Почему среди академиков так мало женщин, притом что они составляют почти половину занятых в науке?

– Гендерная проблема в России очень остра. Женщина – мать, она должна быть хранительницей домашнего очага. На неё ложится многое из того, во что мужчины полностью не погружаются.

Женщины и наука – это противоречие, потому что наука требует полной отдачи.
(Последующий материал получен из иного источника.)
/-! ### The sandwich -/

/-- **Dyadic lattice-polygon crossing limits along `h/2^k` give the crossing limit of every
conformal rectangle along all meshes**, for any law `F` continuous on `(0, 1)` with
`F(1 - η) = 1 - F(η)`. Bollobás–Riordan's sandwich (Ch. 7 Claim 19 + remark p. 195) for the G02
discretisation of bond-`ℤ²`: lower bound by the inclusion of crossing events for a
lattice-polygon approximant of the lower comparison quad and its near-trivial dilates (stub A,
`discreteCrossing_subset_of_lower`) plus mesh arithmetic (`eventually_lt_of_dilates`); upper
bound by bond self-duality (stub B, `bond_le_one_sub_real_openCrossing`,
`discreteCrossing_subset_plate`) for an approximant of the upper quad of the cyclically re-marked
copy (`exists_cyclicFlip_crossRatio`, modulus `1 - η`). [cite: BollobasRiordan2006, Ch. 7 Lemma 14 p. 184, Claims 19–20 p. 192, remark p. 195] -/
theorem hasCrossingLimit_of_dyadicLattice {F : ℝ → ℝ} (hF : ContinuousOn F (Ioo 0 1))
    (hsymm : ∀ η ∈ Ioo (0 : ℝ) 1, F (1 - η) = 1 - F η)
    (hD : ∀ h : ℝ, 0 < h → ∀ R : ConformalRectangle, (∃ S : Finset (ℂ × ℂ),
        (∀ p ∈ S, ∃ u v : Site 2, (zdGraph 2).Adj u v ∧ p.1 = meshPoint h u ∧ p.2 = meshPoint h v) ∧
        frontier R.carrier ⊆ ⋃ p ∈ S, segment ℝ p.1 p.2) →
      ∀ (φ : ConformalEquiv UpperHalfPlane.upperHalfPlaneSet R.carrier) (x : Fin 4 → ℝ),
        R.IsUniformizing φ x →
        Tendsto (fun k : ℕ ↦ bondDomainCrossingProb R (h / 2 ^ k)) atTop (𝓝 (F (crossRatio x))))
    (R : ConformalRectangle) : R.HasCrossingLimit (bondDomainCrossingProb R) F := by
  intro φ x hφ
  set L : ℝ := F (crossRatio x) with hL
  have hη : crossRatio x ∈ Ioo (0 : ℝ) 1 := ConformalRectangle.crossRatio_mem_Ioo_of_isUniformizing hφ
  -- lower bound
  have hlow : ∀ e : ℝ, 0 < e → ∀ᶠ δ : ℝ in 𝓝[>] 0, L - e < bondDomainCrossingProb R δ := by
    intro e he
    obtain ⟨ε₁, hε₁, h1⟩ := lawContinuity hF R φ x hφ (τ := e / 2) (by positivity)
    obtain ⟨m, hm, hgeo⟩ := stub_comparisonGeometry R (ε₁ / 2) (by positivity)
    obtain ⟨δ₀, hδ₀, t₀, ht₀, hAfor⟩ := stub_discreteCrossing_of_pathIn R
    obtain ⟨⟨Q, r, hr, hQb, hQm, hL1, hL2, hL3, hL4⟩, -⟩ := hgeo t₀ ht₀
    set ρ : ℝ := min (ε₁ / 4) (r / 4) with hρ
    have hρ0 : 0 < ρ := by rw [hρ]; positivity
    have hρε : ρ ≤ ε₁ / 4 := min_le_left _ _
    have hρr : ρ ≤ r / 4 := min_le_right _ _
    obtain ⟨P, d, hd, hPmark, hPS, hPclose⟩ := exists_latticePolygon_close_marks Q hρ0
    obtain ⟨ψ, y, hψ⟩ := MarkedDomain.exists_isUniformizing_holds P
    have hFP : |F (crossRatio y) - L| ≤ e / 2 := by
      refine h1 P (fun u ↦ ?_) (fun i ↦ ?_) ψ y hψ
      · calc dist (P.boundary u) (R.boundary u)
            ≤ dist (P.boundary u) (Q.boundary u) + dist (Q.boundary u) (R.boundary u) :=
              dist_triangle _ _ _
          _ ≤ ρ + ε₁ / 2 := add_le_add (hPclose u) (hQb u)
          _ ≤ ε₁ := by linarith
      · rw [hPmark i]; exact (hQm i).trans (by linarith)
    have hev := eventually_lt_of_dilates hD P hd hPS hψ (bondDomainCrossingProb R) hρ0
      (lt_min hδ₀ (lt_min hm (half_pos hr))) (e := e / 2) (fun c hc _ hcl δ hδ hδ₂ ↦ by
        have hclose : ∀ u, dist ((P.imageUnivalent (fun z ↦ (c : ℂ) * z)
            (differentiableOn_mul_left _ _) (injOn_mul_left (Complex.ofReal_ne_zero.2 hc.ne') _)).boundary u)
            (Q.boundary u) ≤ 2 * ρ := fun u ↦ by
          rw [boundary_dilate]
          linarith [dist_triangle ((c : ℂ) * P.boundary u) (P.boundary u) (Q.boundary u), hcl u, hPclose u]
        have hδ₀' : δ < δ₀ := hδ₂.trans_le (min_le_left _ _)
        have hδm : δ < m := hδ₂.trans_le ((min_le_right _ _).trans (min_le_left _ _))
        have hδr : δ < r / 2 := hδ₂.trans_le ((min_le_right _ _).trans (min_le_right _ _))
        have hincl := discreteCrossing_subset_of_lower R Q _ hAfor hL1 hL2 hL3 hL4 hclose
          (fun i ↦ (mark_dilate P (c : ℂ) i).trans (hPmark i)) (by positivity) (by linarith) hδ hδ₀'
          hδm hδr.le ht₀.le
        rw [bondDomainCrossingProb_eq_measureReal, bondDomainCrossingProb_eq_measureReal]
        exact measureReal_mono hincl) (half_pos he)
    filter_upwards [hev] with δ hδ
    have hF' := (abs_sub_le_iff.1 hFP).2
    linarith
  -- upper bound
  have hup : ∀ e : ℝ, 0 < e → ∀ᶠ δ : ℝ in 𝓝[>] 0, bondDomainCrossingProb R δ < L + e := by
    intro e he
    obtain ⟨R₂, _hcar, hbd, hmk, hflip⟩ := exists_cyclicFlip_crossRatio R
    obtain ⟨φ₂, x₂, hφ₂⟩ := MarkedDomain.exists_isUniformizing_holds R₂
    have hL₂ : F (crossRatio x₂) = 1 - L := by
      rw [hflip φ x φ₂ x₂ hφ hφ₂]
      exact hsymm _ hη
    obtain ⟨ε₂, hε₂, h2⟩ := lawContinuity hF R₂ φ₂ x₂ hφ₂ (τ := e / 2) (by positivity)
    obtain ⟨m, hm, hgeo⟩ := stub_comparisonGeometry R (ε₂ / 2) (by positivity)
    obtain ⟨δ₀, hδ₀, t₀, ht₀, hBfor⟩ := stub_not_discreteCrossing_of_dualPathIn R m hm
    obtain ⟨-, ⟨N, r, hr, hNb, hNm, hU1, hU2, hU3, hU4, hU5⟩⟩ := hgeo t₀ ht₀
    set ρ : ℝ := min (ε₂ / 4) (r / 8) with hρ
    have hρ0 : 0 < ρ := by rw [hρ]; positivity
    have hρε : ρ ≤ ε₂ / 4 := min_le_left _ _
    have hρr : ρ ≤ r / 8 := min_le_right _ _
    obtain ⟨P, d, hd, hPmark, hPS, hPclose⟩ := exists_latticePolygon_close_marks N hρ0
    obtain ⟨ψ, y, hψ⟩ := MarkedDomain.exists_isUniformizing_holds P
    have hFP : |F (crossRatio y) - (1 - L)| ≤ e / 2 := by
      rw [← hL₂]
      refine h2 P (fun u ↦ ?_) (fun i ↦ ?_) ψ y hψ
      · rw [hbd u]
        calc dist (P.boundary u) (R.boundary (u + R.mark 1))
            ≤ dist (P.boundary u) (N.boundary u) + dist (N.boundary u) (R.boundary (u + R.mark 1)) :=
              dist_triangle _ _ _
          _ ≤ ρ + ε₂ / 2 := add_le_add (hPclose u) (hNb u)
          _ ≤ ε₂ := by linarith
      · rw [hPmark i, hmk i]; exact (hNm i).trans (by linarith)
    have hev := eventually_lt_of_dilates hD P hd hPS hψ (fun δ ↦ 1 - bondDomainCrossingProb R δ) hρ0
      (lt_min hδ₀ (lt_min (by positivity : (0 : ℝ) < m / 3) (by positivity : (0 : ℝ) < r / 4)))
      (e := e / 2) (fun c hc _ hcl δ hδ hδ₂ ↦ by
        have hclose : ∀ u, dist ((P.imageUnivalent (fun z ↦ (c : ℂ) * z)
            (differentiableOn_mul_left _ _) (injOn_mul_left (Complex.ofReal_ne_zero.2 hc.ne') _)).boundary u)
            (N.boundary u) ≤ 2 * ρ := fun u ↦ by
          rw [boundary_dilate]
          linarith [dist_triangle ((c : ℂ) * P.boundary u) (P.boundary u) (N.boundary u), hcl u, hPclose u]
        have hδ₀' : δ < δ₀ := hδ₂.trans_le (min_le_left _ _)
        have hδm : δ < m / 3 := hδ₂.trans_le ((min_le_right _ _).trans (min_le_left _ _))
        have hδr : δ < r / 4 := hδ₂.trans_le ((min_le_right _ _).trans (min_le_right _ _))
        have hle := bond_le_one_sub_real_openCrossing R hBfor hU1 hU2 hU3 hU4 hU5 hδ hδ₀'
          (by linarith) (by linarith) ht₀.le le_rfl
        have hincl := discreteCrossing_subset_plate N _ hclose
          (fun i ↦ (mark_dilate P (c : ℂ) i).trans (hPmark i)) (by positivity) (by linarith) hδ hδr.le
        have hle' : bondDomainCrossingProb (P.imageUnivalent (fun z ↦ (c : ℂ) * z)
            (differentiableOn_mul_left _ _) (injOn_mul_left (Complex.ofReal_ne_zero.2 hc.ne') _)) δ ≤
            (bondPercolation (zdGraph 2) half).real
              (openCrossing {x : Site 2 | meshPoint δ x ∈ cthickening (r / 2) N.carrier}
                {x | meshPoint δ x ∈ cthickening (r / 2) (N.arc 0)}
                {x | meshPoint δ x ∈ cthickening (r / 2) (N.arc 2)}) := by
          rw [bondDomainCrossingProb_eq_measureReal]
          exact measureReal_mono hincl
        show _ ≤ 1 - bondDomainCrossingProb R δ
        linarith) (half_pos he)
    filter_upwards [hev] with δ hδ
    have hF' := (abs_sub_le_iff.1 hFP).2
    linarith
  rw [Metric.tendsto_nhds]
  intro e he
  filter_upwards [hlow e he, hup e he] with δ hδ1 hδ2
  rw [Real.dist_eq, abs_sub_lt_iff]
  constructor <;> linarith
Я это точно знаю: если я что-то пишу, не могу отвлечься, всё время думаю об этом. Но с другой стороны, я мать, у меня сын. Я всегда старалась, чтобы хотя бы еда нормальная была дома. Эта двойственность существует и фиксируется в умах. Общество настроено заранее, что женщина должна больше склоняться в сторону семейных ценностей. В отношении способностей, я считаю, что женщины не уступают мужчинам. Девочек-отличниц обычно даже больше, чем мальчиков. Количество одарённых одинаково в обоих полах. Но даже в таком высокоинтеллектуальном сообществе, как сообщество учёных, живёт предрассудок о женщине как работнике второго плана, потому что на ней семья. Это, конечно, неверно. В Скандинавских странах сейчас в парламенте даже выдерживают определённое соотношение полов. И это правильно! Роль женщин в России недооценена. Им сложно, потому что формально они должны работать и обеспечивать семью наравне с мужчинами, а общество смотрит на них иначе.

Я считаю, что женщин должно быть больше и в руководящих органах, тогда многое было бы смягчено и по-другому представлено. В будущем, я думаю, это получится исправить.